▶ THE INPUT:
- Opening Delimiter -
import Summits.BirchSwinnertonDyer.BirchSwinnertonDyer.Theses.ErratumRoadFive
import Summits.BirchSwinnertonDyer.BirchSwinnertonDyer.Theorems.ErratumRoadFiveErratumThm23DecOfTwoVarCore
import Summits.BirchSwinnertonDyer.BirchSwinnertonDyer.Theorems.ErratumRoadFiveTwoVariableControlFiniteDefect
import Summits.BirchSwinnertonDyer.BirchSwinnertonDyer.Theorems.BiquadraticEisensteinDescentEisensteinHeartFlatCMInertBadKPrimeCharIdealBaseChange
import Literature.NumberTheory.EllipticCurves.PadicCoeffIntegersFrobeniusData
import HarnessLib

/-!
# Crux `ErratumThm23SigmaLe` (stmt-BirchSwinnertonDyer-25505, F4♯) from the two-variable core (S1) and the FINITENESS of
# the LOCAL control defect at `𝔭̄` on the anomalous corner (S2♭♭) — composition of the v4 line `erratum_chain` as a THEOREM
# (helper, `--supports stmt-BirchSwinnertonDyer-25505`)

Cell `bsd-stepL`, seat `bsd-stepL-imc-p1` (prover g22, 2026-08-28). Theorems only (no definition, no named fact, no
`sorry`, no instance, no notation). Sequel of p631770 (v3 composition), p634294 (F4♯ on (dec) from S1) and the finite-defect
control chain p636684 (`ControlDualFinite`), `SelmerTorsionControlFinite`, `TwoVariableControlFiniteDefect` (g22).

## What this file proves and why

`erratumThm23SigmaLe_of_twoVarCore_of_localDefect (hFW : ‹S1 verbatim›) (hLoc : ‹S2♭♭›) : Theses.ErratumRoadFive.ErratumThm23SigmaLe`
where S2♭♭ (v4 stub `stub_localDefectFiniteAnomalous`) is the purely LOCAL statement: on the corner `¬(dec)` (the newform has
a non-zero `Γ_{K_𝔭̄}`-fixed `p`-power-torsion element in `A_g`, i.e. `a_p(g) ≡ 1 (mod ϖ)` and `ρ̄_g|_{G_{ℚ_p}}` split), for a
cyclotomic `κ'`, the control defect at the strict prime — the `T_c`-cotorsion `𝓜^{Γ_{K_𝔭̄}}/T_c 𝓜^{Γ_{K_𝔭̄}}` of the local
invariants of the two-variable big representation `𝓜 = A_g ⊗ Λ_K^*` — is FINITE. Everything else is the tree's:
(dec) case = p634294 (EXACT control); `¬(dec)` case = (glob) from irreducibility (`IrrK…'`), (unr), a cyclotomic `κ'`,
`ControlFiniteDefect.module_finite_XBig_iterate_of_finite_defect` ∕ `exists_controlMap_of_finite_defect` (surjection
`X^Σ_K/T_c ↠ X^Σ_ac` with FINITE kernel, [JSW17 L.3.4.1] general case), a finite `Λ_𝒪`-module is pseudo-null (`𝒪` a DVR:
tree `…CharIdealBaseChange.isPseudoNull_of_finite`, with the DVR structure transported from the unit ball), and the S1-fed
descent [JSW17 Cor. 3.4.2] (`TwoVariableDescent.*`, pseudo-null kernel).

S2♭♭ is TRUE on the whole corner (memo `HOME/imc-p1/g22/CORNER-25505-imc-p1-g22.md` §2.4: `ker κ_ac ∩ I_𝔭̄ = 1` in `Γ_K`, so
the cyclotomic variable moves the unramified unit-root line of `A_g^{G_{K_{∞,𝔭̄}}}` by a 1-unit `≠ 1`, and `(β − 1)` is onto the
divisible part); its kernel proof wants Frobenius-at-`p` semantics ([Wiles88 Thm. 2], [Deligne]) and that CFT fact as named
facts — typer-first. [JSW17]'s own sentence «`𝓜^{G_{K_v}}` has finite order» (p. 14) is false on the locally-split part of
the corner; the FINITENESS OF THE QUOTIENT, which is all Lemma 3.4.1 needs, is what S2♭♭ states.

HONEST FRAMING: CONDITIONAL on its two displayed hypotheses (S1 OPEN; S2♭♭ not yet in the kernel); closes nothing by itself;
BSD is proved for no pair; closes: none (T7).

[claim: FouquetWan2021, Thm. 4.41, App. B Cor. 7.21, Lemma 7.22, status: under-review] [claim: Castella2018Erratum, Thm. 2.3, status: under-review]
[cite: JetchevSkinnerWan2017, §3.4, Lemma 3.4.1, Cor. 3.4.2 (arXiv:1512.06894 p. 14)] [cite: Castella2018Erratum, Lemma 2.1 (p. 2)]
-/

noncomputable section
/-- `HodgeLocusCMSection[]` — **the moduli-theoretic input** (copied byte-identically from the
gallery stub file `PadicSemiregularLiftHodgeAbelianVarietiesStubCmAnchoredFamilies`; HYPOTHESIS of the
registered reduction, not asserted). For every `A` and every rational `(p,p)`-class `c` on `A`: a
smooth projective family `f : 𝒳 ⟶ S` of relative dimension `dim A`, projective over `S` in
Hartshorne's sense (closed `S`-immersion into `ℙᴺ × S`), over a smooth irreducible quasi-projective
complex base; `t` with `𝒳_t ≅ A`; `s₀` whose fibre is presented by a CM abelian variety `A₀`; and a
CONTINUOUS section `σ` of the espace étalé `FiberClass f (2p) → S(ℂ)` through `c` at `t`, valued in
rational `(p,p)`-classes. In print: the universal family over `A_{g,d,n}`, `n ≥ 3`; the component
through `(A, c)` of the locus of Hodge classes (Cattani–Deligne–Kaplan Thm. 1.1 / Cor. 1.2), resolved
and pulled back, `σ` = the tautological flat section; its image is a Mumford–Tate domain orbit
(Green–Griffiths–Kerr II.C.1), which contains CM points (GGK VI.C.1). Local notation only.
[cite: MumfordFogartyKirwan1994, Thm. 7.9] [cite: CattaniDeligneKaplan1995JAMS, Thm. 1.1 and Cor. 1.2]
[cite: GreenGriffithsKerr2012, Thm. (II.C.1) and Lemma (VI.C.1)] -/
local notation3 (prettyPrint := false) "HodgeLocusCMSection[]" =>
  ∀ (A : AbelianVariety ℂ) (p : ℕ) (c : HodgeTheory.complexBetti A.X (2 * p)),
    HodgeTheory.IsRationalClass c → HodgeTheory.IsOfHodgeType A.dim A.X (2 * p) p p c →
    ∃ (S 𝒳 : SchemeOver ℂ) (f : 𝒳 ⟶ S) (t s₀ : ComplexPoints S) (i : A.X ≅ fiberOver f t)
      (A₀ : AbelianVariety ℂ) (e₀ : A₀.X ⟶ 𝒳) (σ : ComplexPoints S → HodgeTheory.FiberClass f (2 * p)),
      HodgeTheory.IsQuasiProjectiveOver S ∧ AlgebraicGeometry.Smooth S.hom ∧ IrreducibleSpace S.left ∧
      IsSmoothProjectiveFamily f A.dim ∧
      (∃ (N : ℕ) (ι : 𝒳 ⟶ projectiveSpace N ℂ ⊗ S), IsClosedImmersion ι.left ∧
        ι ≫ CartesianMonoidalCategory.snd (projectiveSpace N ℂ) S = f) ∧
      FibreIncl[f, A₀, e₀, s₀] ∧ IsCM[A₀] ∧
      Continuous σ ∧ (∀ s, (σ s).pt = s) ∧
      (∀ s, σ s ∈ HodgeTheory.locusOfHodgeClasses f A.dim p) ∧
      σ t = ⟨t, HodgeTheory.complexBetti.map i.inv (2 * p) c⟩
- Closing Delimiter -
▶ ACTIVITY: In full and without change, transcribe the data above.

▶ RESPONSE BOX:
import Summits.BirchSwinnertonDyer.BirchSwinnertonDyer.Theses.ErratumRoadFive
import Summits.BirchSwinnertonDyer.BirchSwinnertonDyer.Theorems.ErratumRoadFiveErratumThm23DecOfTwoVarCore
import Summits.BirchSwinnertonDyer.BirchSwinnertonDyer.Theorems.ErratumRoadFiveTwoVariableControlFiniteDefect
import Summits.BirchSwinnertonDyer.BirchSwinnertonDyer.Theorems.BiquadraticEisensteinDescentEisensteinHeartFlatCMInertBadKPrimeCharIdealBaseChange
import Literature.NumberTheory.EllipticCurves.PadicCoeffIntegersFrobeniusData
import HarnessLib

/-!
# Crux `ErratumThm23SigmaLe` (stmt-BirchSwinnertonDyer-25505, F4♯) from the two-variable core (S1) and the FINITENESS of
# the LOCAL control defect at `𝔭̄` on the anomalous corner (S2♭♭) — composition of the v4 line `erratum_chain` as a THEOREM
# (helper, `--supports stmt-BirchSwinnertonDyer-25505`)

Cell `bsd-stepL`, seat `bsd-stepL-imc-p1` (prover g22, 2026-08-28). Theorems only (no definition, no named fact, no
`sorry`, no instance, no notation). Sequel of p631770 (v3 composition), p634294 (F4♯ on (dec) from S1) and the finite-defect
control chain p636684 (`ControlDualFinite`), `SelmerTorsionControlFinite`, `TwoVariableControlFiniteDefect` (g22).

## What this file proves and why

`erratumThm23SigmaLe_of_twoVarCore_of_localDefect (hFW : ‹S1 verbatim›) (hLoc : ‹S2♭♭›) : Theses.ErratumRoadFive.ErratumThm23SigmaLe`
where S2♭♭ (v4 stub `stub_localDefectFiniteAnomalous`) is the purely LOCAL statement: on the corner `¬(dec)` (the newform has
a non-zero `Γ_{K_𝔭̄}`-fixed `p`-power-torsion element in `A_g`, i.e. `a_p(g) ≡ 1 (mod ϖ)` and `ρ̄_g|_{G_{ℚ_p}}` split), for a
cyclotomic `κ'`, the control defect at the strict prime — the `T_c`-cotorsion `𝓜^{Γ_{K_𝔭̄}}/T_c 𝓜^{Γ_{K_𝔭̄}}` of the local
invariants of the two-variable big representation `𝓜 = A_g ⊗ Λ_K^*` — is FINITE. Everything else is the tree's:
(dec) case = p634294 (EXACT control); `¬(dec)` case = (glob) from irreducibility (`IrrK…'`), (unr), a cyclotomic `κ'`,
`ControlFiniteDefect.module_finite_XBig_iterate_of_finite_defect` ∕ `exists_controlMap_of_finite_defect` (surjection
`X^Σ_K/T_c ↠ X^Σ_ac` with FINITE kernel, [JSW17 L.3.4.1] general case), a finite `Λ_𝒪`-module is pseudo-null (`𝒪` a DVR:
tree `…CharIdealBaseChange.isPseudoNull_of_finite`, with the DVR structure transported from the unit ball), and the S1-fed
descent [JSW17 Cor. 3.4.2] (`TwoVariableDescent.*`, pseudo-null kernel).

S2♭♭ is TRUE on the whole corner (memo `HOME/imc-p1/g22/CORNER-25505-imc-p1-g22.md` §2.4: `ker κ_ac ∩ I_𝔭̄ = 1` in `Γ_K`, so
the cyclotomic variable moves the unramified unit-root line of `A_g^{G_{K_{∞,𝔭̄}}}` by a 1-unit `≠ 1`, and `(β − 1)` is onto the
divisible part); its kernel proof wants Frobenius-at-`p` semantics ([Wiles88 Thm. 2], [Deligne]) and that CFT fact as named
facts — typer-first. [JSW17]'s own sentence «`𝓜^{G_{K_v}}` has finite order» (p. 14) is false on the locally-split part of
the corner; the FINITENESS OF THE QUOTIENT, which is all Lemma 3.4.1 needs, is what S2♭♭ states.

HONEST FRAMING: CONDITIONAL on its two displayed hypotheses (S1 OPEN; S2♭♭ not yet in the kernel); closes nothing by itself;
BSD is proved for no pair; closes: none (T7).

[claim: FouquetWan2021, Thm. 4.41, App. B Cor. 7.21, Lemma 7.22, status: under-review] [claim: Castella2018Erratum, Thm. 2.3, status: under-review]
[cite: JetchevSkinnerWan2017, §3.4, Lemma 3.4.1, Cor. 3.4.2 (arXiv:1512.06894 p. 14)] [cite: Castella2018Erratum, Lemma 2.1 (p. 2)]
-/

noncomputable section
/-- `HodgeLocusCMSection[]` — **the moduli-theoretic input** (copied byte-identically from the
gallery stub file `PadicSemiregularLiftHodgeAbelianVarietiesStubCmAnchoredFamilies`; HYPOTHESIS of the
registered reduction, not asserted). For every `A` and every rational `(p,p)`-class `c` on `A`: a
smooth projective family `f : 𝒳 ⟶ S` of relative dimension `dim A`, projective over `S` in
Hartshorne's sense (closed `S`-immersion into `ℙᴺ × S`), over a smooth irreducible quasi-projective
complex base; `t` with `𝒳_t ≅ A`; `s₀` whose fibre is presented by a CM abelian variety `A₀`; and a
CONTINUOUS section `σ` of the espace étalé `FiberClass f (2p) → S(ℂ)` through `c` at `t`, valued in
rational `(p,p)`-classes. In print: the universal family over `A_{g,d,n}`, `n ≥ 3`; the component
through `(A, c)` of the locus of Hodge classes (Cattani–Deligne–Kaplan Thm. 1.1 / Cor. 1.2), resolved
and pulled back, `σ` = the tautological flat section; its image is a Mumford–Tate domain orbit
(Green–Griffiths–Kerr II.C.1), which contains CM points (GGK VI.C.1). Local notation only.
[cite: MumfordFogartyKirwan1994, Thm. 7.9] [cite: CattaniDeligneKaplan1995JAMS, Thm. 1.1 and Cor. 1.2]
[cite: GreenGriffithsKerr2012, Thm. (II.C.1) and Lemma (VI.C.1)] -/
local notation3 (prettyPrint := false) "HodgeLocusCMSection[]" =>
  ∀ (A : AbelianVariety ℂ) (p : ℕ) (c : HodgeTheory.complexBetti A.X (2 * p)),
    HodgeTheory.IsRationalClass c → HodgeTheory.IsOfHodgeType A.dim A.X (2 * p) p p c →
    ∃ (S 𝒳 : SchemeOver ℂ) (f : 𝒳 ⟶ S) (t s₀ : ComplexPoints S) (i : A.X ≅ fiberOver f t)
      (A₀ : AbelianVariety ℂ) (e₀ : A₀.X ⟶ 𝒳) (σ : ComplexPoints S → HodgeTheory.FiberClass f (2 * p)),
      HodgeTheory.IsQuasiProjectiveOver S ∧ AlgebraicGeometry.Smooth S.hom ∧ IrreducibleSpace S.left ∧
      IsSmoothProjectiveFamily f A.dim ∧
      (∃ (N : ℕ) (ι : 𝒳 ⟶ projectiveSpace N ℂ ⊗ S), IsClosedImmersion ι.left ∧
        ι ≫ CartesianMonoidalCategory.snd (projectiveSpace N ℂ) S = f) ∧
      FibreIncl[f, A₀, e₀, s₀] ∧ IsCM[A₀] ∧
      Continuous σ ∧ (∀ s, (σ s).pt = s) ∧
      (∀ s, σ s ∈ HodgeTheory.locusOfHodgeClasses f A.dim p) ∧
      σ t = ⟨t, HodgeTheory.complexBetti.map i.inv (2 * p) c⟩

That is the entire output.